** Task to carry out **
Every line from the beginning of the records below up to the one holding "eq. (3.22)] -/" should be quoted exactly; leave out the rest.

** Source information **
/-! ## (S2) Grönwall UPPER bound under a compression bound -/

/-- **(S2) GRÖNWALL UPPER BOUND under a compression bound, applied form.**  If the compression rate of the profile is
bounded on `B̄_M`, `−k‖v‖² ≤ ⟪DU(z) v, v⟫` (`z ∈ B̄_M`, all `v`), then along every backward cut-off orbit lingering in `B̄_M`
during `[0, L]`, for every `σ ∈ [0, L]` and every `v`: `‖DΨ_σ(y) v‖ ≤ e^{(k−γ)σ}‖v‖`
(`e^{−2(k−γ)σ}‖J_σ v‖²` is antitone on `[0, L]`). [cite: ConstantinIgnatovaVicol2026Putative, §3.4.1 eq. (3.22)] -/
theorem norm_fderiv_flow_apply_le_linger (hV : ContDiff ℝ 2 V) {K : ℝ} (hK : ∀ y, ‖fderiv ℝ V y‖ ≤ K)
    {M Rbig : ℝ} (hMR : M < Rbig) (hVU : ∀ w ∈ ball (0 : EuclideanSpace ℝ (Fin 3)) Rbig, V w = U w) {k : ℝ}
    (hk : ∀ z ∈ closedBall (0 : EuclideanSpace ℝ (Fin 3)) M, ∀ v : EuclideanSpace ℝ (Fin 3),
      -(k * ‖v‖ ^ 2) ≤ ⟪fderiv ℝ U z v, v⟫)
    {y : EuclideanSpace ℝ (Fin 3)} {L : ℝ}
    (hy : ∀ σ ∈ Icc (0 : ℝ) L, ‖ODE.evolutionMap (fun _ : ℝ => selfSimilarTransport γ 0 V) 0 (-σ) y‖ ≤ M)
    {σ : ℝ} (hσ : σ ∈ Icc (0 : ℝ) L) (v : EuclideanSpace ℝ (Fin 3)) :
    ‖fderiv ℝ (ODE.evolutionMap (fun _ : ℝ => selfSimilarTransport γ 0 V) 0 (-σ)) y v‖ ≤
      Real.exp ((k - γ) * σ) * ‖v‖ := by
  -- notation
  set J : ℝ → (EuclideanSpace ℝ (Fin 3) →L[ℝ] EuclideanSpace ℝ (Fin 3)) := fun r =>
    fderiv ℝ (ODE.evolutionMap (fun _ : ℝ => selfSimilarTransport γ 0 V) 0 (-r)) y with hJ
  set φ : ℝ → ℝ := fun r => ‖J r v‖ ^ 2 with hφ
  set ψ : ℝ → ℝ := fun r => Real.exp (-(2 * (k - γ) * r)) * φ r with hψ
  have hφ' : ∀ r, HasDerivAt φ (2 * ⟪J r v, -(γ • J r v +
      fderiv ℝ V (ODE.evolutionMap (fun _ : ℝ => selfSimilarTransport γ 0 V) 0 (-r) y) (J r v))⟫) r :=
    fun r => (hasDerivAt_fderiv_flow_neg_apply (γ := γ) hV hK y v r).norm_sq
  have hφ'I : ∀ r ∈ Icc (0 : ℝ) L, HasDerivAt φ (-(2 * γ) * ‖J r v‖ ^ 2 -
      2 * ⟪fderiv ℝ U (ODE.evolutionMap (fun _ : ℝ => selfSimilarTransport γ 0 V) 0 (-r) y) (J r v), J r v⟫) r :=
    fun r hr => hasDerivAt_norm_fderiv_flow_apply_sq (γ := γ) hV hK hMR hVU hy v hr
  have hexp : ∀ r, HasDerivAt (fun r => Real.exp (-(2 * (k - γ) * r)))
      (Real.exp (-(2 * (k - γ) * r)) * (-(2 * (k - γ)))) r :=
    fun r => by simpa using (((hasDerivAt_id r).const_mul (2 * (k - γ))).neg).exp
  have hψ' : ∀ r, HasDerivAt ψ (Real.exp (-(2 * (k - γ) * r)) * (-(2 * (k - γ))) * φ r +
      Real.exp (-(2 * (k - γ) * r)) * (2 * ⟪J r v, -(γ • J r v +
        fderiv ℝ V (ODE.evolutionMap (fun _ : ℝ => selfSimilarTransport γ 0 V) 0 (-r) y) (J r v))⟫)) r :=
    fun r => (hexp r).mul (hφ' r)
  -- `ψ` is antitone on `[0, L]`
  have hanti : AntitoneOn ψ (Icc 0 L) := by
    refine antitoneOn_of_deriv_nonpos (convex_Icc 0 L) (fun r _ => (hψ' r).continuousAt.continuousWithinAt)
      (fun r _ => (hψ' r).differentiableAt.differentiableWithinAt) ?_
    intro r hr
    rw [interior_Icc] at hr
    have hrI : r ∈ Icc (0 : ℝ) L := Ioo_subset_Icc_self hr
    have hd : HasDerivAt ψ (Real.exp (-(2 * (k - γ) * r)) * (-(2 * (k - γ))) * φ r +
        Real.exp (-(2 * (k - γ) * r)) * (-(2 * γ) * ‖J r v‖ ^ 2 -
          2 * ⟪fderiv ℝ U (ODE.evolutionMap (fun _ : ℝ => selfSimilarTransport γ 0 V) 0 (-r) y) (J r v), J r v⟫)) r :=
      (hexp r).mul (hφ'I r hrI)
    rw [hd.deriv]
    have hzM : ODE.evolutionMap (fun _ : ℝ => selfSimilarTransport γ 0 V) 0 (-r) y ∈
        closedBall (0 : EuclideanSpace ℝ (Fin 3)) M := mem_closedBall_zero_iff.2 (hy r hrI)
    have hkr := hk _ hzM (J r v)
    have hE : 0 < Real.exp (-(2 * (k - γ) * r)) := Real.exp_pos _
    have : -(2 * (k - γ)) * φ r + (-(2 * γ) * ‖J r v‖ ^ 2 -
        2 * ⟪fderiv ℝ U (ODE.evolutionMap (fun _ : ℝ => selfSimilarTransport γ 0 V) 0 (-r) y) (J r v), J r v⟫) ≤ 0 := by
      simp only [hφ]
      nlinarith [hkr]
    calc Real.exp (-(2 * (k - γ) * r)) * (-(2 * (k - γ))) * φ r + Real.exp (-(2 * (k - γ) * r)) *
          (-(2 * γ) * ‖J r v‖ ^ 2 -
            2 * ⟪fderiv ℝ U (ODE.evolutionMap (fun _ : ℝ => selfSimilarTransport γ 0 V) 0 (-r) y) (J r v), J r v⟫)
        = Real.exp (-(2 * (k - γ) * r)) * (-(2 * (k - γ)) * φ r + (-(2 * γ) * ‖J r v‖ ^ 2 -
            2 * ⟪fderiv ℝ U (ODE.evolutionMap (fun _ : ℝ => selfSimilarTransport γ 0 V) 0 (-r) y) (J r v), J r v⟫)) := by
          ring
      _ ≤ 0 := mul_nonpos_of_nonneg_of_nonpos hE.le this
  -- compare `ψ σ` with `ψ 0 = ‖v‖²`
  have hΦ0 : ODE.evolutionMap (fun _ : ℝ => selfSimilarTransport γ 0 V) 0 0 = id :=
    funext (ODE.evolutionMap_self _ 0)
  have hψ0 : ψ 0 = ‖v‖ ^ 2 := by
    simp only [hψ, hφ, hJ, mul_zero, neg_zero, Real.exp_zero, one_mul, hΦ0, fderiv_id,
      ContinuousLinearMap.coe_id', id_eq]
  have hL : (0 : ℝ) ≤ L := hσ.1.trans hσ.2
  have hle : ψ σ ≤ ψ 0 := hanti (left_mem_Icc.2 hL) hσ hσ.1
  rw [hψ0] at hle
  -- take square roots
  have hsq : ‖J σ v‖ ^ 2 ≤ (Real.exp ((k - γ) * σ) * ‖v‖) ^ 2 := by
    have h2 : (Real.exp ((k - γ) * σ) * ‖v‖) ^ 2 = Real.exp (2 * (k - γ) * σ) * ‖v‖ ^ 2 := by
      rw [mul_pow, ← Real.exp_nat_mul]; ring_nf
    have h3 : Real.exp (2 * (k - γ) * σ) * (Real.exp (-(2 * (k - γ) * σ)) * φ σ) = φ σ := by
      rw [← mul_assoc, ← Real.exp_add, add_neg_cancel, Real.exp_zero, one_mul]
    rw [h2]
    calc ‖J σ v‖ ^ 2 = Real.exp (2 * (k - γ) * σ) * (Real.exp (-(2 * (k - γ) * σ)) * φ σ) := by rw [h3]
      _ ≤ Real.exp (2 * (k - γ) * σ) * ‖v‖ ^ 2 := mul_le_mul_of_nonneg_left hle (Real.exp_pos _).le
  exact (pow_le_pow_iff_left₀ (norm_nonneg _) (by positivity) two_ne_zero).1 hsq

** Solution for this exercise **
/-! ## (S2) Grönwall UPPER bound under a compression bound -/

/-- **(S2) GRÖNWALL UPPER BOUND under a compression bound, applied form.**  If the compression rate of the profile is
bounded on `B̄_M`, `−k‖v‖² ≤ ⟪DU(z) v, v⟫` (`z ∈ B̄_M`, all `v`), then along every backward cut-off orbit lingering in `B̄_M`
during `[0, L]`, for every `σ ∈ [0, L]` and every `v`: `‖DΨ_σ(y) v‖ ≤ e^{(k−γ)σ}‖v‖`
(`e^{−2(k−γ)σ}‖J_σ v‖²` is antitone on `[0, L]`). [cite: ConstantinIgnatovaVicol2026Putative, §3.4.1 eq. (3.22)] -/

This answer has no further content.